Pues sí. Una fresca Ana. Una fresca.
En mi adolescencia Ana vino a buscarme al colegio durante una temporada con su SEAT Ibiza blanco y el CD de Cranberries siempre sonando una y otra vez como banda sonora de nuestras vidas. Bajábamos las ventanillas y cantábamos juntas. Los chicos se quedaban mirándole. De vez en cuando los mayores del colegio me preguntaban por ella. Para que ocultarlo. Yo siempre me sonrojaba.
Bebí de mis primeras copas con ella. “ Santa Teresa con Coca-cola, por favor.” en un bar jugando al Trivial “ Beatriz tu el vaso menos cargado”. Fue entonces, cuando le llamaron la atención sus amigas y jamás volvió a ejercer como una madre para mí. Si no como una buena amiga. Y cómo lo que es: mi hermana.

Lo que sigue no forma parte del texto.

import Summits.Ventures.PercRepro.S2TwelveTenK1NuSevenTwelveTop

/-!
# PercRepro — S2: The case `ν = 7` of the scaled coloop-free cell `(12, 10)` of `(13, 10)` at `K₁ = 10219` at `|W| = 12` — THE CELL SIDE (p7, gen 19; sub-claim S2; the row `p = 13`)

A set `V` of nullity `7` on `12` points (rank `5`; a flat since no set of nullity `8` has `≤ 13` points), the exact-rank lever on `V` with `N = M ／ V` a loopless coloop-free matroid of nullity `3` on `10` points counted through ONE DELETION (S2NuFourDeletion: `10 < 2·7`; `D₂ ≤ 3`, `D₃ ≤ 34`, `Q₃¹ ≤ 1`), the rank-`5` sets `≤ 12` and the rank-`4` sets `≤ 11` points. The trace side by the rank classes of the `j`-subsets of `V` (S2RankClasses: `Dep₄ ≤ I₃`,
`5·R₅³ ≤ 2·Dep₄`, `15·R₆³ ≤ Dep₄`, lines `≤ 3`, planes `≤ 6` points); the tail by flats at `(12, 11)` (`74583039569 / 207270`), the spanning
count through `V` (`≤ 611358`). `#U ≤ 104434` (one omega per size, `6 … 10`), `m = 238`, ratio `0.42`. **`c025_twelve_ten_cfk1_nu_seven_twelve`**. Nothing about the
cell is claimed. Axioms: standard.
The top count `#U` is the theorem of S2TwelveTenK1NuSevenTwelveTop; here the spanning count, the tail by flats and the cell inequality.
-/

open scoped Matroid

namespace PercRepro

namespace ThmN

open Set

variable {α : Type}

/-- **The case `ν = 7` of the scaled coloop-free cell `(12, 10)` of `(13, 10)` at `K₁ = 10219` at `|W| = 12`**: a set `V` of nullity `7` on `12` points (rank `5`; a flat since no set of nullity `8` has `≤ 13` points), the exact-rank lever on `V` with `N = M ／ V` a loopless coloop-free matroid of nullity `3` on `10` points counted through ONE DELETION (S2NuFourDeletion: `10 < 2·7`; `D₂ ≤ 3`, `D₃ ≤ 34`, `Q₃¹ ≤ 1`), the rank-`5` sets `≤ 12` and the rank-`4` sets `≤ 11` points (`#U ≤ 104434`, `m = 238`). -/
theorem c025_twelve_ten_cfk1_nu_seven_twelve (M : Matroid α) [M.Finite]
    (hR : M.eRank = ((12 : ℕ) : ℕ∞)) (hn : M.E.ncard = 12 + 10)
    (hfree : ∀ e ∈ M.E, ∃ A ⊆ M.E \ {e}, e ∉ M.closure A ∧ e ∉ M.closure ((M.E \ {e}) \ A)) (hK : ∀ e, ¬ M.IsColoop e)
    (h8 : ¬ ∃ W ⊆ M.E, W.ncard ≤ 13 ∧ W.encard = M.eRk W + 8)
    (hV : ∃ V ⊆ M.E, V.ncard = 12 ∧ V.encard = M.eRk V + 7) :
    ((phiK 13 5 - 2) / 2) * (Matroid.topCount M 12 5 : ℚ) ≤ (Matroid.midCount M 12 5 : ℚ) := by
  classical
  have hU' := c025_twelve_ten_cfk1_nu_seven_twelve_top M hR hn hfree hK h8 hV
  have hd : M.E.encard = M.eRank + ((10 : ℕ) : ℕ∞) := by
    rw [hR, ← M.ground_finite.cast_ncard_eq, hn]
    push_cast
    ring
  obtain ⟨hs3, hs4, hs5⟩ := caps_twelve_ten_cf M hd hn hfree hK
  have hEfin := M.ground_finite
  have hL0 : ∀ e ∈ M.E, ¬ M.IsLoop e := not_isLoop_of_free M hfree
  have hs : ∀ e ∈ M.E, ∀ f ∈ M.E, e ≠ f → M.eRk {e, f} = 2 := by
    intro e he f hf hef
    have h2 : (2 : ℕ∞) ≤ M.eRk {e, f} :=
      two_le_eRk_of_two_le_ncard_of_free M hfree (pair_subset he hf) (by rw [ncard_pair hef])
    have h3 : M.eRk {e, f} ≤ 2 := by
      have := M.eRk_le_encard {e, f}
      rwa [encard_pair hef] at this
    exact le_antisymm h3 h2
  have hC1 : ∀ L ⊆ M.E, M.eRk L = 2 → L.ncard ≤ 3 :=
    fun L hL hr => ncard_le_three_of_eRk_two M hs hfree hL hr
  have hflat : ∀ X ⊆ M.E, M.eRk X ≤ 5 → X.ncard ≤ 12 := fun X hX hr => by
    have := S2.ncard_le_of_eRk_le_of_not_nullity M 8 13 (by norm_num) h8 hX (r := 5) (by norm_num) (by exact_mod_cast hr)
    omega
  have hflat' : ∀ X ⊆ M.E, M.eRk X ≤ 4 → X.ncard ≤ 11 := fun X hX hr => by
    have := S2.ncard_le_of_eRk_le_of_not_nullity M 8 13 (by norm_num) h8 hX (r := 4) (by norm_num) (by exact_mod_cast hr)
    omega
  -- the set `V`: `12` points of nullity `7` (rank `5`), a flat
  obtain ⟨V, hV, hw, hVk⟩ := hV
  have hVfin0 : V.Finite := hEfin.subset hV
  have hVne : M.eRk V ≠ ⊤ := ((M.eRk_le_encard V).trans_lt hVfin0.encard_lt_top).ne
  have hr : M.eRk V = ((5 : ℕ) : ℕ∞) := by
    have h := hVk
    rw [← hVfin0.cast_ncard_eq, hw] at h
    have h2 : ((12 : ℕ) : ℕ∞) = ((5 : ℕ) : ℕ∞) + 7 := by norm_num
    rw [h2] at h
    exact (WithTop.add_right_cancel (by decide) h).symm
  have hVcl : M.closure V = V := by
    refine le_antisymm ?_ (M.subset_closure V hV)
    intro x hx
    by_contra hxV
    have hxE : x ∈ M.E := M.closure_subset_ground V hx
    apply h8
    refine ⟨insert x V, Set.insert_subset hxE hV, ?_, ?_⟩
    · rw [Set.ncard_insert_of_notMem hxV hVfin0]; omega
    · rw [Set.encard_insert_of_notMem hxV, ← M.eRk_closure_eq, M.closure_insert_eq_of_mem_closure hx,
        M.eRk_closure_eq, hVk]
      ring
  have hVE : V ⊆ M.E := hV
  have hS := S2.ncard_spanning_le_of_nullity M hVE hd hVk
  rw [hn, hw] at hS
  have hS' : {X : Set α | X ⊆ M.E ∧ M.eRk X = M.eRank}.ncard ≤ 611358 := hS.trans (by decide)
  have hA := ncard_eRk_le_five_le_flats M 12 10 (by norm_num) hR hn hfree 12 11 hflat hflat' (by norm_num) (by norm_num)
    (by norm_num) (by norm_num) 20 168 1309 hs3 hs4 hs5
  have hA' : ({X : Set α | X ⊆ M.E ∧ M.eRk X ≤ 5}.ncard : ℚ) ≤ 74583039569 / 207270 := by
    norm_num [Finset.sum_range_succ, Nat.choose] at hA
    linarith only [hA]
  exact c025_core_five_cell_of_counts_xqictq5g M 12 10 (by norm_num) hR hn 104434 hU' _ hA' 611358 hS'
    10219 (by norm_num) ((phiK 13 5 - 2) / 2) (by rw [phiK_thirteen_five]; norm_num) ⟨238, by norm_num, by norm_num, by norm_num⟩

end ThmN

end PercRepro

Ahora que estoy en Valencia aprecio más los pequeños detalles que siempre se saborean mejor: todo lo que he aprendido a través de ella, que somos jóvenes siempre, recordar nuestro viaje juntas en mi nueva ciudad, el apoyo incondicional de una hermana y, sobre todo, que persiga mis sueños y me coma el mundo.
Gracias Ana.

Felicidades ahora sí, de tu hermana pequeña, la pesada que te quiere.